With our previous immunohistochemical data (Andujar et al. 1988), these data support the idea that the amplification of the synthesis of type I and type I trimer collagens is a significant step in the odontoblast differentiation process.
Earlier biochemical investigations have demonstrated the existence of a trimer of type I collagen in normal embryonic chick tendons and bone calvaria. This is a form that is less frequent in adult tissues (Jimenez et al. 1977). It has been shown also that adult odontoblasts in vivo or in organ culture, synthesize collagen type I trimer (Munksgaard et al. 1978; Sodek and Mandell, 1982). The use of calibrated probes with very similar size to the non repeated domain of collagen alpha 1 and alpha 2 chains (1.5 and 1.6 kb respectively) and of identical specific radioactivity, allowed us to study the relative cellular pool of pro-alpha 1(1) and pro-alpha 2(1) mRNAs. In particular, we found that postnatal odontoblasts displayed similar cell concentrations of the two type I collagen mRNAs species. If postnatal odontoblasts are to synthesize collagen type I trimer, then translational and/or post-translational mechanisms should be involved in producing a higher ratio of alpha 1 to alpha 2 chains, but future studies will be needed to clarify this point.

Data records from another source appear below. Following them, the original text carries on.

import Summits.ValiantsHypothesis.ValiantsHypothesis.Theorems.KPlusLogSqLawTropicalBAffinePlane

/-!
# Route «KPlusLogSqLaw», crux `TropicalB` (stmt-ValiantsHypothesis-19771) — THE AFFINE-SKELETON LAW:
# static designs on `p` nodes whose dominant permutations are affine maps of `ZMod p` have `O(p^{3(K−1)/(K+1)})` chain terms

HONEST FRAMING.  Helper toward the registered stubs `stub_tropThin` / `stub_tropFat` of `Cruxes/TropicalB/Lines/birth.lean`
(crux `Summit.ValiantsHypothesis.ValiantsHypothesis.Theses.KPlusLogSqLaw.TropicalB`, item stmt-ValiantsHypothesis-19771, route
KPlusLogSqLaw; cell `pub-symmetroid`, seat val-sym-trop-p4 g9, 2026-08-27; `--supports … --as helper`).  A NO-GO ROW OF THE
REGISTER CENSUS (architecture sector, like `…TropicalBGaugeSymmetry.gaugeCirculant_chain_succ_le` and `…TropicalBClassUniform`):
it bounds chains of STATIC designs (`TropicalCensus.IsStatic`) of size `p` (prime) all of whose dominant permutations are AFFINE
maps `b ↦ γ·b + δ` of `ZMod p` (through the natural bijection `Fin p → ZMod p`).  Nothing here bounds `TropicalB` for general
designs, and nothing bears on `WeakLifting`, DoorA26 / DoorA34, `MatrixDescartes` (stmt-ValiantsHypothesis-18050) or VP ≠ VNP.

THE LAW (`affineSkeleton_law`).  For such a chain `q₀, …, qₙ` (strictly increasing integer slopes, every term dominant,
consecutive terms distinct) and every radius `t : ℕ`:

  `t² · (n + 1) ≤ p³ + t² · (2t + 1)^(K − 1)`.

Reading: with `t² ≈ (n+1)^{2/(K+1)}/8` this is `n + 1 = O((8p³)^{(K−1)/(K+1)})` — `O(p^{3/2})` at `K = 3` and `O(p^{9/5})` at
`K = 4`: SUB-QUADRATIC.  So the affine group of `ZMod p` (`p(p−1)` permutations on `p` points, every pair differing by at most two
non-trivial cycles) cannot host the cell's quadratic static `K = 3` capacity (`S(3m,3) ≥ C(m+2,2) − 1`, SHIFT-THREE through the
port embedding, `…TropicalBStaticThree`), let alone a cubic `K = 4` family: two permutation registers are never both affine.
STATIC is essential: SHIFT-THREE itself uses only the rotations `b ↦ b + p` (affine, `γ = 1`) and has `C(m+2,2) − 1` terms — its
second digit is CLASS SWITCHING on fixed cells, which is exactly what a static design cannot do (port-embedding it destroys affinity).
PROOF.  Along the chain the slopes `Σ_b d(λ_k b)` strictly increase (`TropicalCensus.slope_lt_of_dominant`), so the class
histograms `H_k = (#{b : λ_k b = l})_l` are pairwise distinct, hence so are their truncations to `l < K − 1` (`Σ_l H_k l = p`).
For a static design the class of a present term at column `b` is THE class of the cell `(σ_k b, b)`, so `H_k l = |S_l ∩ L_k|` with
`S_l` the class-`l` cells and `L_k` the graph line of the affine map `σ_k` in `(ZMod p)²`.  The distinct-histogram law for lines
(`AffinePlane.distinctHistograms_law`: two-point double count ⇒ variance identity `Σ_lines (p·|S ∩ L| − |S|)² = p|S|(p² − |S|)`,
plus integer packing) gives `t²·((n+1) − (2t+1)^{K−1}) ≤ p·Σ_{l<K−1} |S_l| ≤ p³`.
[folklore: second-moment method on the affine plane; this cell: the register-census reading]
-/

set_option linter.dupNamespace false
set_option autoImplicit false

namespace Summit.ValiantsHypothesis.ValiantsHypothesis.Theorems.KPlusLogSqLaw

namespace AffineSkeleton

open Summit.ValiantsHypothesis.ValiantsHypothesis.Theorems.MatrixDescartes.Negative
open Summit.ValiantsHypothesis.ValiantsHypothesis.Theorems.LacunarySymmetroidMatrixDescartes
open Summit.ValiantsHypothesis.ValiantsHypothesis.Theorems.LacunarySymmetroidMatrixDescartes.TropicalCensus
open AffinePlane Finset

section Casts

variable {p : ℕ} [Fact p.Prime]

/-- the natural map `Fin p → ZMod p`, `b ↦ (b : ℕ)`, is injective. [folklore] -/
theorem natCast_fin_injective : Function.Injective fun b : Fin p => ((b : ℕ) : ZMod p) := by
  intro a b h
  have ha : (((a : ℕ) : ZMod p)).val = (a : ℕ) := ZMod.val_cast_of_lt a.isLt
  have hb : (((b : ℕ) : ZMod p)).val = (b : ℕ) := ZMod.val_cast_of_lt b.isLt
  apply Fin.ext
  have := congrArg ZMod.val h
  simp only at this
  rw [ha, hb] at this
  exact this

/-- the cell map `Fin p × Fin p → ZMod p × ZMod p` is injective. [folklore] -/
theorem cellCast_injective :
    Function.Injective fun ab : Fin p × Fin p => (((ab.1 : ℕ) : ZMod p), ((ab.2 : ℕ) : ZMod p)) := by
  intro x y h
  simp only [Prod.mk.injEq] at h
  exact Prod.ext (natCast_fin_injective h.1) (natCast_fin_injective h.2)

end Casts

section Histogram

variable {m K : ℕ}

/-- the slope of a term is the `d`-weighted sum of its class histogram: `Σ_b d(λ b) = Σ_l d l · #{b : λ b = l}`. [folklore] -/
theorem slope_eq_sum_hist (d : Fin K → ℕ) (q : Equiv.Perm (Fin m) × (Fin m → Fin K)) :
    TropicalCensus.slope d q = ∑ l, (d l : ℤ) * ((univ.filter fun b : Fin m => q.2 b = l).card : ℤ) := by
  unfold TropicalCensus.slope
  have h1 : ∀ b : Fin m, (d (q.2 b) : ℤ) = ∑ l, if q.2 b = l then (d l : ℤ) else 0 := by
    intro b
    rw [Finset.sum_ite_eq univ (q.2 b) (fun l => (d l : ℤ))]
    simp
  simp_rw [h1]
  rw [Finset.sum_comm]
  refine Finset.sum_congr rfl fun l _ => ?_
  rw [← Finset.sum_filter, Finset.sum_const, nsmul_eq_mul, mul_comm]

/-- the class histogram of a term sums to `m`. [folklore] -/
theorem sum_hist (q : Equiv.Perm (Fin m) × (Fin m → Fin K)) :
    ∑ l, ((univ.filter fun b : Fin m => q.2 b = l).card : ℤ) = m := by
  have h := Finset.card_eq_sum_card_fiberwise (s := (univ : Finset (Fin m))) (t := (univ : Finset (Fin K)))
    (f := q.2) (fun b _ => mem_univ _)
  rw [card_univ, Fintype.card_fin] at h
  have : ((∑ l : Fin K, (univ.filter fun b : Fin m => q.2 b = l).card : ℕ) : ℤ) = (m : ℤ) := by rw [← h]
  push_cast at this
  exact this

end Histogram

section Law

variable {p K : ℕ} [Fact p.Prime]

/-- class-`l` cells of the design, transported to `(ZMod p)²`. -/
theorem mem_cells_iff (ε : Fin p → Fin p → Fin K → ℤ) (l : Fin K) (x : ZMod p × ZMod p) :
    x ∈ (univ.filter fun ab : Fin p × Fin p => ε ab.1 ab.2 l ≠ 0).image
        (fun ab : Fin p × Fin p => (((ab.1 : ℕ) : ZMod p), ((ab.2 : ℕ) : ZMod p))) ↔
      ∃ a b : Fin p, ε a b l ≠ 0 ∧ x = (((a : ℕ) : ZMod p), ((b : ℕ) : ZMod p)) := by
  rw [Finset.mem_image]
  constructor
  · rintro ⟨⟨a, b⟩, hab, rfl⟩
    exact ⟨a, b, (Finset.mem_filter.mp hab).2, rfl⟩
  · rintro ⟨a, b, hab, rfl⟩
    exact ⟨(a, b), Finset.mem_filter.mpr ⟨mem_univ _, hab⟩, rfl⟩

Recently, functional differences have been reported between crown and root odontoblasts in terms of the quantity and quality of the phosphoproteins synthesized (Steinfort et al. 1989). The lower levels of pro-alpha 1(1) and pro-alpha 2(1) collagen mRNAs detected within the root odontoblasts may be interpreted as an additional phenotype characteristic of these cells. The high amounts of type I collagen mRNAs and the absence of type III collagen mRNAs in the osteoblasts confirm the metabolic activity of these cells as demonstrated elsewhere (Sandberg and Vuorio, 1987; Sandberg et al. 1988 and, 1989; Gerstenfeld et al. 1989).

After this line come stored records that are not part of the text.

/-! ### §3 Proportionality and liftability at a good core vertex -/

/-- **(L-a) + (L-c) ⟹ liftability, at a GOOD CORE VERTEX, from [S24] Thm. 4.4 (1) pinned** (module
docstring). Levels `1 ≤ k ≤ k̃`, the reduction `red` (`x ↦ 3^{k̃−k}x`), surj(3) from the tower; a datum `D` on
`E[3^k·3]` and a datum `D̃` on `E[3^{k̃}·3]` over the DEEP class `frobeniusClassPrimes (E[3^{k̃}·3]) S τ 3^{k̃+1}
⊆ 𝒫(D)`, both with cyclotomic transverse conditions and canonical comparison maps for one `η`; an ℕ-generator
`g` of `KS₁(D)` and a Kolyvagin system `g̃` of `D̃`; a level `c` of `D̃` at which `κ ↦ κ_c` is bijective on
`KS₁(D)` and `g_c`, `g̃_c` have full order `3^{k+1}`, `3^{k̃+1}`. THEN `red_*(g̃_∅) = w • g_∅` for some `w`
prime to `3`, and `g_∅ = red_* y` for some `y ∈ H¹_{𝓕_can}(ℚ, E[3^{k̃+1}])`.
[cite: MazurRubin2004, Thm. 4.4.3 (pp. 46–47) and Thm. 4.4.1 (p. 45)] [cite: Sakamoto2024, Thm. 4.4 (1) (p. 926)] -/
theorem exists_proportional_lift_of_goodCoreVertex
    (hS24 : Sakamoto2024.kolyvaginSystems_freeRankOne_zmod_three_pow)
    (W : WeierstrassCurve ℚ) [W.IsElliptic] [Finite (geomTorsion W ((3 : ℕ) : ℤ))]
    (htower : ∀ n : ℕ, W.HasSurjectiveModNGaloisRep (3 ^ n : ℕ)) {k kt : ℕ} (hk : 1 ≤ k) (hkk : k ≤ kt)
    [Finite (geomTorsion W (((3 : ℕ) : ℤ) ^ k * ((3 : ℕ) : ℤ)))]
    [Finite (geomTorsion W (((3 : ℕ) : ℤ) ^ kt * ((3 : ℕ) : ℤ)))]
    (red : (W.torsionGaloisModule (((3 : ℕ) : ℤ) ^ kt * ((3 : ℕ) : ℤ))).toContRepresentation →ⁱL
      (W.torsionGaloisModule (((3 : ℕ) : ℤ) ^ k * ((3 : ℕ) : ℤ))).toContRepresentation)
    (hred : ∀ x : geomTorsion W (((3 : ℕ) : ℤ) ^ kt * ((3 : ℕ) : ℤ)),
      ((red x : geomTorsion W (((3 : ℕ) : ℤ) ^ k * ((3 : ℕ) : ℤ))) : geomPoints W) =
        (((3 : ℕ) : ℤ) ^ (kt - k)) • (x : geomPoints W))
    (τ : absoluteGaloisGroup ℚ) (hτμ : τ ∈ rootsOfUnityFixer ℚ (3 ^ (kt + 1)))
    (hτq : Nonempty (cokerSubOne (W.torsionGaloisModule (((3 : ℕ) : ℤ) ^ kt * ((3 : ℕ) : ℤ))) τ ≃+
      ZMod (3 ^ (kt + 1))))
    (inv₃ : LocalInvariants ℚ 3) (hperf₃ : inv₃.IsPerfect) (hsum₃ : inv₃.SumLocalTermEqZero)
    (hcompl₃ : inv₃.SelmerComplement)
    (hEP : ∀ v : HeightOneSpectrum (𝓞 ℚ), localEulerPoincareCharacteristic (v.adicCompletion ℚ))
    {S : Finset (Place ℚ)} (hS : ∀ w : InfinitePlace ℚ, (Sum.inl w : Place ℚ) ∈ S)
    (h3S : ∀ v : HeightOneSpectrum (𝓞 ℚ), ((3 : ℕ) : 𝓞 ℚ) ∈ v.asIdeal → (Sum.inr v : Place ℚ) ∈ S)
    (hbadS : ∀ v : HeightOneSpectrum (𝓞 ℚ), ¬ W.HasGoodReductionAt v → (Sum.inr v : Place ℚ) ∈ S)
    {η : (q : HeightOneSpectrum (𝓞 ℚ)) → (ZMod (Ideal.absNorm q.asIdeal))ˣ}
    -- the two data
    {D : KolyvaginDatum (W.torsionGaloisModule (((3 : ℕ) : ℤ) ^ k * ((3 : ℕ) : ℤ)))}
    {Dt : KolyvaginDatum (W.torsionGaloisModule (((3 : ℕ) : ℤ) ^ kt * ((3 : ℕ) : ℤ)))}
    (hT : D.transverse = cyclotomicTransverse _) (hD : D.HasCanonicalComparison (3 ^ (k + 1)) η)
    (hPt : Dt.primes = frobeniusClassPrimes
      (W.torsionGaloisModule (((3 : ℕ) : ℤ) ^ kt * ((3 : ℕ) : ℤ))) {v | (Sum.inr v : Place ℚ) ∈ S} τ (3 ^ (kt + 1)))
    (hsub : Dt.primes ⊆ D.primes)
    (hTt : Dt.transverse = cyclotomicTransverse _) (hDt : Dt.HasCanonicalComparison (3 ^ (kt + 1)) η)
    -- the ℕ-generator `g` of `KS₁(D)` and the Kolyvagin system `g̃` of `D̃`
    {g : Finset (HeightOneSpectrum (𝓞 ℚ)) →
      galoisCohomology (W.torsionGaloisModule (((3 : ℕ) : ℤ) ^ k * ((3 : ℕ) : ℤ))) 1}
    (hg : g ∈ D.kolyvaginSystems (propagatedSelmerStructure W 3 k))
    (hgen : ∀ κ ∈ D.kolyvaginSystems (propagatedSelmerStructure W 3 k), ∃ a : ℕ, κ = a • g)
    {gt : Finset (HeightOneSpectrum (𝓞 ℚ)) →
      galoisCohomology (W.torsionGaloisModule (((3 : ℕ) : ℤ) ^ kt * ((3 : ℕ) : ℤ))) 1}
    (hgt : gt ∈ Dt.kolyvaginSystems (propagatedSelmerStructure W 3 kt))
    -- the good core vertex `c`
    {c : Finset (HeightOneSpectrum (𝓞 ℚ))} (hct : Dt.IsLevel c)
    (hbij : Function.Bijective fun κ : D.kolyvaginSystems (propagatedSelmerStructure W 3 k) =>
      (⟨κ.1 c, ((KolyvaginDatum.mem_kolyvaginSystems_iff D _ κ.1).mp κ.2).mem_selmerGroup c
        (Set.Subset.trans hct hsub)⟩ : (D.atLevel (propagatedSelmerStructure W 3 k) c).selmerGroup))
    (hgc : addOrderOf (g c) = 3 ^ (k + 1)) (hgtc : addOrderOf (gt c) = 3 ^ (kt + 1)) :
    ∃ w : ℤ, IsCoprime w 3 ∧ galoisCohomology.map red 1 (gt ∅) = w • g ∅ ∧
      ∃ y ∈ (propagatedSelmerStructure W 3 kt).selmerGroup, galoisCohomology.map red 1 y = g ∅ := by
  haveI : Fact (Nat.Prime 3) := ⟨Nat.prime_three⟩
  have hsurj : W.HasSurjectiveModNGaloisRep ((3 : ℕ) : ℤ) := by simpa using htower 1
  have hK : D.IsKolyvaginSystem (propagatedSelmerStructure W 3 k) g :=
    (KolyvaginDatum.mem_kolyvaginSystems_iff _ _ _).mp hg
  have hKt : Dt.IsKolyvaginSystem (propagatedSelmerStructure W 3 kt) gt :=
    (KolyvaginDatum.mem_kolyvaginSystems_iff _ _ _).mp hgt
  -- (L-c): `red_*(g̃ c) = w • g c` by SURJECTIVITY of evaluation at `c`, and `3 ∤ w` by the orders
  have hmem : galoisCohomology.map red 1 (gt c) ∈ (D.atLevel (propagatedSelmerStructure W 3 k) c).selmerGroup :=
    map_red_mem_selmerGroup_atLevel W hkk red hred D Dt hT hTt (hKt.mem_selmerGroup c hct)
  obtain ⟨κ, hκ⟩ := hbij.2 ⟨_, hmem⟩
  obtain ⟨w, hw⟩ := hgen κ.1 κ.2
  have hcmpN : galoisCohomology.map red 1 (gt c) = w • g c := by
    have h := congrArg Subtype.val hκ
    simp only at h
    rw [← h, hw, Pi.smul_apply]
  have hinjincl : Function.Injective
      (galoisCohomology.map (W.torsionInclusion (pow_mul_dvd_pow_mul hkk)) 1) :=
    map_torsionInclusion_injective W hkk (geomTorsion_eq_zero_of_fixed_of_surj W hsurj kt)
  have hw3 : ¬ 3 ∣ w :=
    Ledger.not_dvd_of_comp_eq_pow_nsmul (p := 3) (galoisCohomology.map _ 1) hinjincl
      (galoisCohomology.map red 1) (K₀ := k + 1) (r := kt - k) (Nat.succ_pos k) (gt c)
      (by rw [show k + 1 + (kt - k) = kt + 1 by omega]; exact hgtc)
      (map_torsionInclusion_map_red W hkk red hred (gt c)) (g c) hgc w hcmpN
  have hwco : IsCoprime (w : ℤ) 3 :=
    Nat.isCoprime_iff_coprime.mpr ((Nat.Prime.coprime_iff_not_dvd Nat.prime_three).mpr hw3).symm
  have hcmp : galoisCohomology.map red 1 (gt c) = (w : ℤ) • g c := by rw [natCast_zsmul, hcmpN]
  -- (L-a): RIGIDITY at `c` on the Kolyvagin systems of the restricted datum ([S24] (1) pinned on the deep class)
  have hDr : ({ D with primes := Dt.primes } : KolyvaginDatum _).HasCanonicalComparison (3 ^ (k + 1)) η :=
    KSRestrict.hasCanonicalComparison_restrictPrimes hD hsub
  obtain ⟨hfreer, -⟩ := kolyvaginSystems_freeRankOne_deep_of_pinned_of_towerSurj hS24 W hk hkk htower τ hτμ
    hτq inv₃ hperf₃ hsum₃ hcompl₃ hEP S hS h3S hbadS ({ D with primes := Dt.primes } : KolyvaginDatum _) η hPt
    hT hDr
  have hinj : ∀ s : Finset (HeightOneSpectrum (𝓞 ℚ)) →
        galoisCohomology (W.torsionGaloisModule (((3 : ℕ) : ℤ) ^ k * ((3 : ℕ) : ℤ))) 1,
      ({ D with primes := Dt.primes } : KolyvaginDatum _).IsKolyvaginSystem
          (propagatedSelmerStructure W 3 k) s → s c = 0 → s ∅ = 0 := by
    intro s hs hs0
    have hgr := KSRestrict.mem_kolyvaginSystems_restrictPrimes hg hsub
    have hgo : addOrderOf ((fun d : Finset (HeightOneSpectrum (𝓞 ℚ)) =>
        if (↑d : Set (HeightOneSpectrum (𝓞 ℚ))) ⊆ Dt.primes then g d else 0) c) = 3 ^ (k + 1) := by
      rw [KSRestrict.restrictPrimes_apply_of_subset _ _ hct, hgc]
    have h := apply_eq_zero_of_free_of_fullOrder hfreer hgr hgo
      ((KolyvaginDatum.mem_kolyvaginSystems_iff _ _ _).mpr hs) hs0
    rw [h, Pi.zero_apply]
  -- (L-b): the push-forward of `g̃` is a Kolyvagin system of the restricted datum (landed); liftability
  have hPS : ∀ q ∈ Dt.primes, (Sum.inr q : Place ℚ) ∉ S := fun q hq => by
    rw [hPt] at hq
    exact hq.1
  have hmap : ({ D with primes := Dt.primes } : KolyvaginDatum _).IsKolyvaginSystem
      (propagatedSelmerStructure W 3 k) fun d => galoisCohomology.map red 1 (gt d) :=
    isKolyvaginSystem_map_red_of_le W hkk red hred hS h3S hbadS (D := { D with primes := Dt.primes }) rfl
      (le_of_eq hPt) hPS hTt hT hDt hDr hKt
  exact ⟨w, hwco, apply_empty_eq_zsmul_of_coreVertex W k kt red hsub hK hmap hinj hct hcmp,
    exists_lift_apply_empty_of_coreVertex W k kt red hsub hK hKt hmap hinj hct hwco hcmp⟩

The patterns of distribution of type I and type III collagen mRNAs within the various types of mesenchymal tissues studied agree with our previous intracellular immunolabeling analysis of the different collagen molecules (Andujar et al. 1988). Moreover, the absence of type III collagen mRNAs in odontoblasts strongly suggests that the corresponding gene is repressed and confirms a previous supposition that type III collagen synthesis does not occur during the odontoblast differentiation process (Andujar et al. 1988). Taken together, our data strengthen the idea for a specific transcriptional control of collagen genes in odontoblasts, which would be in agreement with previous observations on mutated pro-alpha 1(1) collagen gene expression in these cells (Kratochwil et al. 1989; Schwarz et al. 1990).
In summary, the mouse molar tooth development may constitute a suitable biological system to investigate expression of the genes coding for the extracellular matrix components for which tissue-specific controls and independent mechanisms for development exist.
We are thankful to Dr Francesco Ramirez for critically reading the manuscript and for the gift of the type I collagen probes, and to Dr Eero Vuorio for providing the type III collagen probe. We also thank Dr Roland Ouazana for helpful discussions and Catherine Souchier who introduced us to quantitative analyses.